Search the entries for the word "then" and report each line that has it.

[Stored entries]
+---+
import Summits.QuantumFields.YangMills.Theorems.BalabanUVNodesN13NormalisationSharpLowerSlopeThresholdAtRecord13SepCoPHV
import Summits.QuantumFields.YangMills.Theorems.BalabanUVNodesK2R9Holds

/-!
# BalabanUVNodes ∕ N13 — K1⁹'s WITNESS HAS NORMALISATION SLOPE EXACTLY d(𝔤)∕4: the body of `StabilityBRunRowsAtRecordR13SepCoPHV` (stmt-QuantumFields-27364) at a tuple whose numerics slots have
# TWO-SIDED log-slope `a` (and K-uniform last-step small-field floors) forces `4a = d(𝔤)` — rows (i) and (iv) of the body supply the coupling comparability both ways, K2⁹ supplies END

(Track A, DAG node N13 = [B16]; cluster K1 — helper for K1⁹ stmt-QuantumFields-27364; seat `pub-ymgap-dag-n13-w3` g6, INTENT-7; 2026-08-28; count-neutral; theses cone: imports
`…Theorems.BalabanUVNodesK2R9Holds`.)  Cone-side reading of `…N13NormalisationSharpLowerSlopeThresholdAtRecord13SepCoPHV` (INTENT-6) with p648246 (INTENT-5).
* §1 `invSq_ge_of_runConstRemainder` — (H_up) FROM ROW (i): along every run of the (revised) record datum that stays in `]0,γ]`, `γ ≤ γ₀`, the couplings solve (0.20)
  (`FlowStepRuns.rgEqH_of_inInterval` on the datum's `fwd ∕ curries` fields + `RGMachineCore.haltsOutside`), so row (i) `|β_k − b_k| ≤ r` gives `g_j⁻² = g₀⁻² − Σ_{i<j}β_i ≥ g₀⁻² − Σ_{i<j}(b_i + r)⁺`.
* §2 ★★★ `k1R9Body_false_of_logSlope_sharp` — K1⁹'s body text VERBATIM at `(θ, h, v)` + letters of log-slope AT MOST `a` with `4a < d(𝔤)` ⟹ `False` (NO floor hypothesis on this side; p641922's
  `L⁻⁴` loss removed: row (i) feeds §1 into INTENT-6's sharp threshold, K2⁹ gives END).  ★★★ `k1R9Body_four_mul_slope_eq_dim` — K1⁹'s body + TWO-SIDED letters of slope `a` + K-uniform last-step
  small-field floors in some window `]0,γ_c]` ⟹ `4a = d(𝔤)`; `SU(2)`: `a = 3∕4`.  READING: whatever tuple closes K1⁹ with two-sided-slope letters and last-step floors normalises EXACTLY like
  print's `log z_j = d(𝔤) log g_j + O(1)` ([I] (0.15), two-sided in the tree: `B16ZLower` + p644747); `k1R9Witness_four_mul_slope_eq_dim` = the same conditional on the crux.
HONEST FRAMING: count-neutral; K1⁹ NEITHER proved NOR refuted (its `∃ θ` ranges over all slots — witness CLASSES only; the floor is a hypothesis on the witness); nothing of Bałaban's asserted or
refuted; no skeleton ∕ route text changed; N13 NOT discharged; counts UNMOVED (typed 28∕28 · discharged 5∕27 · A 5∕28); R4 closes the conditional finite-𝕋⁴ rung `BalabanLadder.UV` only — the
Yang–Mills mass gap (Clay) is NOT proved by any of this; nothing continuum ∕ ℝ⁴ ∕ OS.  No `sorry`, `def`, `instance`, `notation`.
-/

noncomputable section

open scoped BigOperators

namespace Summit.QuantumFields.YangMills.BalabanUVNodes.N13K1R9WitnessSlopeExact

open Literature.MathematicalPhysics.QuantumFieldTheory.Balaban1983to89
open Literature.MathematicalPhysics.QuantumFieldTheory.Balaban1983to89.T4Continuum
open Literature.MathematicalPhysics.QuantumFieldTheory.Balaban1983to89.Node00
open Literature.MathematicalPhysics.QuantumFieldTheory.Balaban1983to89.FlowStepRuns (genSeq genSeq_zero)
open T4StabilitySocket
open Summit.QuantumFields.YangMills.Theorems.BalabanUVNodesK2R9Holds (endpointGivenRunRowsR13SepCoPHV_holds)
open Summit.QuantumFields.YangMills.BalabanUVNodes.N13NormalisationUpperSlopeThresholdAtRecord13SepCoPHV (logCoupling_comparable_of_runPartialSumFloor)
open Summit.QuantumFields.YangMills.BalabanUVNodes.N13NormalisationSharpLowerSlopeThresholdAtRecord13SepCoPHV
  (false_of_endStatementBPrinted_of_endpointExistence_of_logSlope_sharp four_mul_slope_eq_dim_of_endStatementBPrinted_of_endpointExistence)

variable {F : T4Family} {N : ℕ} [NeZero N]

/-! ## §1. (H_up) from row (i): `g_j⁻² ≥ g₀⁻² − Σ_{i<j}(b_i + r)⁺` along the datum's windowed runs -/

section Row

variable (θ : Stage13HParams F N) (h : θ.Provisos₁₃SepCoPH F N) (v : Revision₁₃ F N θ h)

/-- **UPPER COUPLING COMPARABILITY FROM ROW (i).**  If `|β_θ,k(prefix) − b_k| ≤ r` along every (0.20)-run in `]0,γ₀]` (K1⁹'s row (i), verbatim), then along every run `p` of the revised
record datum in `]0,γ]`, `γ ≤ γ₀`:  `g₀⁻² − Σ_{i<j}(b_i + r)⁺ ≤ g_j⁻²` for all `j ≤ p.K` (`g_j = gOfRecord₁₃ θ p j`; the run solves (0.20), telescope `inv_sq_telescopeH`).
[cite: Balaban1987RG1, (0.18)–(0.20) pp.255–256 (bookkeeping)] -/
theorem invSq_ge_of_runConstRemainder {γ₀ r : ℝ} {b : ℕ → ℝ}
    (hi : ∀ (n : ℕ) (gs : ℕ → ℝ), FlowStep.RGEqH n (betaOfRecord₁₃ F N θ.toStage13Params) gs → Step.InInterval γ₀ n gs →
      ∀ k, k ≤ n → |betaOfRecord₁₃ F N θ.toStage13Params k (FlowStep.prefixOf gs k) - b k| ≤ r)
    (p : B12.RunParams) {γ : ℝ} (hγ₀ : γ ≤ γ₀) (hI : ((datumOfRecord₁₃SepCoPHV F N θ h v).C p).flow.InInterval γ p.K) :
    ∀ j, j ≤ p.K → 1 / p.g0 ^ 2 - ∑ i ∈ Finset.range j, max (b i + r) 0 ≤ 1 / gOfRecord₁₃ F N θ.toStage13Params p j ^ 2 := by
  intro j hj
  have hhalt : FlowStepRuns.HaltsOutside (datumOfRecord₁₃SepCoPHV F N θ h v).C.toB12 (betaOfRecord₁₃ F N θ.toStage13Params) := by
    rw [toB12_datumOfRecord₁₃SepCoPHV]
    exact (coreOfRecord₁₃CoPH F N θ).haltsOutside (towerOfRecord₁₃SepCoPH F N θ h).ρ
  have hrg : FlowStep.RGEqH p.K (betaOfRecord₁₃ F N θ.toStage13Params) ((datumOfRecord₁₃SepCoPHV F N θ h v).C p).flow.g :=
    FlowStepRuns.rgEqH_of_inInterval (datumOfRecord₁₃SepCoPHV F N θ h v).fwd hhalt (datumOfRecord₁₃SepCoPHV F N θ h v).curries p hI
  set gs : ℕ → ℝ := ((datumOfRecord₁₃SepCoPHV F N θ h v).C p).flow.g with hgs
  have hflow : gs = gOfRecord₁₃ F N θ.toStage13Params p := flow_g_datumOfRecord₁₃SepCoPHV F N θ h v p
  have hrgj : FlowStep.RGEqH j (betaOfRecord₁₃ F N θ.toStage13Params) gs := fun k hk => hrg k (lt_of_lt_of_le hk hj)
  have hIj : Step.InInterval γ₀ j gs := fun k hk => ⟨(hI k (hk.trans hj)).1, (hI k (hk.trans hj)).2.trans hγ₀⟩
  have htel := FlowStep.inv_sq_telescopeH hrgj (Nat.zero_le j) le_rfl
  have hsum : ∑ i ∈ Finset.Ico 0 j, betaOfRecord₁₃ F N θ.toStage13Params i (FlowStep.prefixOf gs i) ≤ ∑ i ∈ Finset.range j, max (b i + r) 0 := by
    rw [← Finset.range_eq_Ico]
    refine Finset.sum_le_sum fun i hi' => ?_
    have := (abs_le.1 (hi j gs hrgj hIj i (le_of_lt (Finset.mem_range.1 hi')))).2
    exact le_trans (by linarith) (le_max_left _ _)
  have hg0 : gs 0 = p.g0 := by rw [hflow]; exact genSeq_zero _ _
  have hgj : gs j = gOfRecord₁₃ F N θ.toStage13Params p j := by rw [hflow]
  rw [← hg0, ← hgj]
  linarith

end Row

/-! ## §2. K1⁹'s body: the sharp lower threshold and the exact slope -/

section Body

/-- **★★★ K1⁹'s BODY IS FALSE AT EVERY TUPLE WITH SUB-`d(𝔤)∕4` NORMALISATION SLOPE** (sharp edition of p641922).  `a ≤ d(𝔤)`, `4a < d(𝔤)`, `0 ≤ C_w`; slots with
`−logz_p(j)·(L⁴−1)|T₁^{(j+1)}| + Efl_p(j) ≤ (a·(−log g_j) + C_w)·|T^{(j)*}|` in the weak-coupling regime: the text after `∃ θ h v,` of
`Summit.QuantumFields.YangMills.Theses.BalabanUVNodes.StabilityBRunRowsAtRecordR13SepCoPHV`, VERBATIM, implies `False` — END from K2⁹ by name, (H_up) from row (i) via §1.
[cite: Balaban1988Convergent, Thm 1 p.262, (1.15) p.249, Cor. 3 (2.50) p.264; Balaban1987RG1, Thm 2 p.259, (0.15) p.254, (0.20) p.256] -/
theorem k1R9Body_false_of_logSlope_sharp (θ : Stage13HParams F 2) (h : θ.Provisos₁₃SepCoPH F 2) (v : Revision₁₃ F 2 θ h) {a Cw : ℝ}
    (ha : a ≤ ((dimSU 2 : ℕ) : ℝ)) (hκ : 4 * a < ((dimSU 2 : ℕ) : ℝ)) (hCw : 0 ≤ Cw)
    (hw : ∀ (p : B12.RunParams) (j : ℕ), j < p.K → 0 < gOfRecord₁₃ F 2 θ.toStage13Params p j → gOfRecord₁₃ F 2 θ.toStage13Params p j ≤ 1 →
      -(θ.logz p j) * ((((F.P p.K).L : ℝ) ^ 4 - 1) * sitesCard (F.P p.K) (j + 1)) + θ.Efl p j ≤
        (a * (-Real.log (gOfRecord₁₃ F 2 θ.toStage13Params p j)) + Cw) * tstarCount (F.P p.K) j)
    (hbody : (θ.ZhUnity F 2 ∧ θ.SlotsNondegenerate₁₃ F 2) ∧ θ.Admissible F 2 ∧ B16.EndStatementBPrinted (Node00.datumOfRecord₁₃SepCoPHV F 2 θ h v).C ∧ (∃ γ₁ : ℝ, 0 < γ₁ ∧ ∀ γ : ℝ, 0 < γ → γ ≤ γ₁ → ∃ P : B12.RunParams, 1 ≤ P.K ∧ ((Node00.datumOfRecord₁₃SepCoPHV F 2 θ h v).C P).flow.InInterval γ P.K) ∧ ∃ (b : ℕ → ℝ) (r γ₀ M : ℝ), 0 < γ₀ ∧ (∀ (n : ℕ) (gs : ℕ → ℝ), FlowStep.RGEqH n (Node00.betaOfRecord₁₃ F 2 θ.toStage13Params) gs → Step.InInterval γ₀ n gs → ∀ k, k ≤ n → |Node00.betaOfRecord₁₃ F 2 θ.toStage13Params k (FlowStep.prefixOf gs k) - b k| ≤ r) ∧ (∀ (n : ℕ) (gs : ℕ → ℝ), FlowStep.RGEqH n (Node00.betaOfRecord₁₃ F 2 θ.toStage13Params) gs → Step.InInterval γ₀ n gs → ∀ k, k ≤ n → -M ≤ ∑ j ∈ Finset.Ico k n, Node00.betaOfRecord₁₃ F 2 θ.toStage13Params j (FlowStep.prefixOf gs j)) ∧ ∀ k : ℕ, ContinuousOn (fun x : ℝ => Node00.betaOfRecord₁₃ F 2 θ.toStage13Params k (FlowStep.clampPrefix (Node00.betaOfRecord₁₃ F 2 θ.toStage13Params) γ₀ k x)) {x : ℝ | 0 < x ∧ x ≤ γ₀ ∧ ∀ j, j ≤ k → 1 / γ₀ ^ 2 ≤ FlowStep.Y (Node00.betaOfRecord₁₃ F 2 θ.toStage13Params) γ₀ j x}) : False := by
  obtain ⟨hU, hθ, hB, hwin, hrows⟩ := hbody
  obtain ⟨b, r, γ₀, M, hγ₀, hi, -, -⟩ := id hrows
  refine false_of_endStatementBPrinted_of_endpointExistence_of_logSlope_sharp θ h v (B := fun j => ∑ i ∈ Finset.range j, max (b i + r) 0)
    ha hκ hCw hγ₀ ?_ hw ?_ hB (endpointGivenRunRowsR13SepCoPHV_holds F θ h v hU hθ hB hrows hwin)
  · -- `B` is non-decreasing (sums of non-negative terms over growing ranges)
    intro j j' hjj'
    exact Finset.sum_le_sum_of_subset_of_nonneg (Finset.range_mono hjj') fun i _ _ => le_max_right _ _
  · -- (H_up) on `γ₀`-windowed runs from row (i)
    intro p hp
    have hI : ((datumOfRecord₁₃SepCoPHV F 2 θ h v).C p).flow.InInterval γ₀ p.K := by
      intro k hk
      rw [flow_g_datumOfRecord₁₃SepCoPHV]
      exact hp k hk
    exact invSq_ge_of_runConstRemainder θ h v hi p le_rfl hI

/-- **★★★ K1⁹'s BODY PINS THE NORMALISATION SLOPE TO `d(𝔤)∕4`.**  At a tuple `(θ, h, v)` whose numerics slots have TWO-SIDED log-slope `a` in the weak-coupling regime
(`|ℓ_p(j) − a·log(1∕g_j)·|T^{(j)*}|| ≤ C_w|T^{(j)*}|`, `a ≤ d(𝔤)`) and whose last-step small-field mass has K-uniform floors along the fixed-endpoint runs in some window `]0,γ_c]`, the text after
`∃ θ h v,` of `Summit.QuantumFields.YangMills.Theses.BalabanUVNodes.StabilityBRunRowsAtRecordR13SepCoPHV`, VERBATIM, implies `4a = d(𝔤)` (`SU(2)`: `a = 3∕4`) — rows (i) ∕ (iv) give (H_up) ∕ (H_cmp),
K2⁹ gives END; INTENT-6's §3 concludes.  [cite: Balaban1988Convergent, Thm 1 p.262, (1.15) p.249, Cor. 3 (2.50) p.264; Balaban1987RG1, Thm 2 p.259, (0.15) p.254, (0.20) p.256] -/
theorem k1R9Body_four_mul_slope_eq_dim (θ : Stage13HParams F 2) (h : θ.Provisos₁₃SepCoPH F 2) (v : Revision₁₃ F 2 θ h) {a Cw γc : ℝ}
    (ha : a ≤ ((dimSU 2 : ℕ) : ℝ)) (hCw : 0 ≤ Cw) (hγc : 0 < γc)
    (hw : ∀ (p : B12.RunParams) (j : ℕ), j < p.K → 0 < gOfRecord₁₃ F 2 θ.toStage13Params p j → gOfRecord₁₃ F 2 θ.toStage13Params p j ≤ 1 →
      |(-(θ.logz p j) * ((((F.P p.K).L : ℝ) ^ 4 - 1) * sitesCard (F.P p.K) (j + 1)) + θ.Efl p j) -
          a * (-Real.log (gOfRecord₁₃ F 2 θ.toStage13Params p j)) * tstarCount (F.P p.K) j| ≤ Cw * tstarCount (F.P p.K) j)
    (hlow : ∀ g : ℝ, 0 < g → g ≤ γc → ∃ c : ℝ, 0 < c ∧ ∀ (K : ℕ) (g₀ : ℝ),
      (∀ k, k ≤ K → 0 < gOfRecord₁₃ F 2 θ.toStage13Params ⟨K, F.m, g₀⟩ k ∧ gOfRecord₁₃ F 2 θ.toStage13Params ⟨K, F.m, g₀⟩ k ≤ γc) →
        gOfRecord₁₃ F 2 θ.toStage13Params ⟨K, F.m, g₀⟩ K = g → c ≤ smallFieldMass (datumOfRecord₁₃SepCoPHV F 2 θ h v) K g₀)
    (hbody : (θ.ZhUnity F 2 ∧ θ.SlotsNondegenerate₁₃ F 2) ∧ θ.Admissible F 2 ∧ B16.EndStatementBPrinted (Node00.datumOfRecord₁₃SepCoPHV F 2 θ h v).C ∧ (∃ γ₁ : ℝ, 0 < γ₁ ∧ ∀ γ : ℝ, 0 < γ → γ ≤ γ₁ → ∃ P : B12.RunParams, 1 ≤ P.K ∧ ((Node00.datumOfRecord₁₃SepCoPHV F 2 θ h v).C P).flow.InInterval γ P.K) ∧ ∃ (b : ℕ → ℝ) (r γ₀ M : ℝ), 0 < γ₀ ∧ (∀ (n : ℕ) (gs : ℕ → ℝ), FlowStep.RGEqH n (Node00.betaOfRecord₁₃ F 2 θ.toStage13Params) gs → Step.InInterval γ₀ n gs → ∀ k, k ≤ n → |Node00.betaOfRecord₁₃ F 2 θ.toStage13Params k (FlowStep.prefixOf gs k) - b k| ≤ r) ∧ (∀ (n : ℕ) (gs : ℕ → ℝ), FlowStep.RGEqH n (Node00.betaOfRecord₁₃ F 2 θ.toStage13Params) gs → Step.InInterval γ₀ n gs → ∀ k, k ≤ n → -M ≤ ∑ j ∈ Finset.Ico k n, Node00.betaOfRecord₁₃ F 2 θ.toStage13Params j (FlowStep.prefixOf gs j)) ∧ ∀ k : ℕ, ContinuousOn (fun x : ℝ => Node00.betaOfRecord₁₃ F 2 θ.toStage13Params k (FlowStep.clampPrefix (Node00.betaOfRecord₁₃ F 2 θ.toStage13Params) γ₀ k x)) {x : ℝ | 0 < x ∧ x ≤ γ₀ ∧ ∀ j, j ≤ k → 1 / γ₀ ^ 2 ≤ FlowStep.Y (Node00.betaOfRecord₁₃ F 2 θ.toStage13Params) γ₀ j x}) :
    4 * a = ((dimSU 2 : ℕ) : ℝ) := by
  obtain ⟨hU, hθ, hB, hwin, hrows⟩ := hbody
  obtain ⟨b, r, γ₀, M, hγ₀, hi, hiv, -⟩ := id hrows
  -- the common window `γ' = min(γ₀, γ_c, 1)`
  set γ' : ℝ := min γ₀ (min γc 1) with hγ'
  have hγ'pos : 0 < γ' := lt_min hγ₀ (lt_min hγc one_pos)
  have hγ'₀ : γ' ≤ γ₀ := min_le_left _ _
  have hγ'c : γ' ≤ γc := (min_le_right _ _).trans (min_le_left _ _)
  have hγ'1 : γ' ≤ 1 := (min_le_right _ _).trans (min_le_right _ _)
  have hwindow : ∀ p : B12.RunParams, (∀ k, k ≤ p.K → 0 < gOfRecord₁₃ F 2 θ.toStage13Params p k ∧ gOfRecord₁₃ F 2 θ.toStage13Params p k ≤ γ') →
      ((datumOfRecord₁₃SepCoPHV F 2 θ h v).C p).flow.InInterval γ' p.K := by
    intro p hp k hk
    rw [flow_g_datumOfRecord₁₃SepCoPHV]
    exact hp k hk
  refine four_mul_slope_eq_dim_of_endStatementBPrinted_of_endpointExistence θ h v (M' := max M 0 / 2) (B := fun j => ∑ i ∈ Finset.range j, max (b i + r) 0)
    ha hCw (by positivity) hγ'pos ?_ hw ?_ ?_ ?_ hB (endpointGivenRunRowsR13SepCoPHV_holds F θ h v hU hθ hB hrows hwin)
  · intro j j' hjj'
    exact Finset.sum_le_sum_of_subset_of_nonneg (Finset.range_mono hjj') fun i _ _ => le_max_right _ _
  · intro p hp
    exact logCoupling_comparable_of_runPartialSumFloor θ h v hiv p hγ'₀ hγ'1 (hwindow p hp)
  · intro p hp
    exact invSq_ge_of_runConstRemainder θ h v hi p hγ'₀ (hwindow p hp)
  · intro g hg hgle
    obtain ⟨c, hc, hcK⟩ := hlow g hg (hgle.trans hγ'c)
    exact ⟨c, hc, fun K g₀ hp hK => hcK K g₀ (fun k hk => ⟨(hp k hk).1, (hp k hk).2.trans hγ'c⟩) hK⟩

/-- **★★ READING FOR THE SUPPLIER LANES** (`SU(2)`, `d(𝔤) = 3`): if K1⁹ holds then at every family with the K0⁷ antecedent its witness tuple either has numerics slots WITHOUT two-sided
log-slope `a` for any `a ≠ 3∕4` (`a ≤ 3`, any `C_w ≥ 0`), or lacks K-uniform last-step small-field floors in every window — i.e. a witness with two-sided-slope letters and floors has
`a = 3∕4`: print's `log z_j = 3 log g_j + O(1)`.  CONDITIONAL on the crux; nothing asserted.
[cite: Balaban1988Convergent, Thm 1 p.262, (1.15) p.249; Balaban1987RG1, (0.15) p.254] -/
theorem k1R9Witness_four_mul_slope_eq_dim (hK1 : Summit.QuantumFields.YangMills.Theses.BalabanUVNodes.StabilityBRunRowsAtRecordR13SepCoPHV) (F : T4Family)
    (h0 : ∃ θ : Stage13HParams F 2, θ.Provisos₁₃SepCoPH F 2 ∧ (θ.ZhUnity F 2 ∧ θ.SlotsNondegenerate₁₃ F 2) ∧ θ.Admissible F 2) :
    ∃ (θ : Stage13HParams F 2) (h : θ.Provisos₁₃SepCoPH F 2) (v : Revision₁₃ F 2 θ h),
      B16.EndStatementBPrinted (datumOfRecord₁₃SepCoPHV F 2 θ h v).C ∧
      ∀ {a Cw γc : ℝ}, a ≤ ((dimSU 2 : ℕ) : ℝ) → 0 ≤ Cw → 0 < γc →
        (∀ (p : B12.RunParams) (j : ℕ), j < p.K → 0 < gOfRecord₁₃ F 2 θ.toStage13Params p j → gOfRecord₁₃ F 2 θ.toStage13Params p j ≤ 1 →
          |(-(θ.logz p j) * ((((F.P p.K).L : ℝ) ^ 4 - 1) * sitesCard (F.P p.K) (j + 1)) + θ.Efl p j) -
              a * (-Real.log (gOfRecord₁₃ F 2 θ.toStage13Params p j)) * tstarCount (F.P p.K) j| ≤ Cw * tstarCount (F.P p.K) j) →
        (∀ g : ℝ, 0 < g → g ≤ γc → ∃ c : ℝ, 0 < c ∧ ∀ (K : ℕ) (g₀ : ℝ),
          (∀ k, k ≤ K → 0 < gOfRecord₁₃ F 2 θ.toStage13Params ⟨K, F.m, g₀⟩ k ∧ gOfRecord₁₃ F 2 θ.toStage13Params ⟨K, F.m, g₀⟩ k ≤ γc) →
            gOfRecord₁₃ F 2 θ.toStage13Params ⟨K, F.m, g₀⟩ K = g → c ≤ smallFieldMass (datumOfRecord₁₃SepCoPHV F 2 θ h v) K g₀) →
        4 * a = ((dimSU 2 : ℕ) : ℝ) := by
  obtain ⟨θ, h, v, hbody⟩ := hK1 F h0
  exact ⟨θ, h, v, hbody.2.2.1, fun ha hCw hγc hw hlow => k1R9Body_four_mul_slope_eq_dim θ h v ha hCw hγc hw hlow hbody⟩

end Body

end Summit.QuantumFields.YangMills.BalabanUVNodes.N13K1R9WitnessSlopeExact

end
+---+
■ Result below:
/-- **UPPER COUPLING COMPARABILITY FROM ROW (i).**  If `|β_θ,k(prefix) − b_k| ≤ r` along every (0.20)-run in `]0,γ₀]` (K1⁹'s row (i), verbatim), then along every run `p` of the revised
/-- **★★ READING FOR THE SUPPLIER LANES** (`SU(2)`, `d(𝔤) = 3`): if K1⁹ holds then at every family with the K0⁷ antecedent its witness tuple either has numerics slots WITHOUT two-sided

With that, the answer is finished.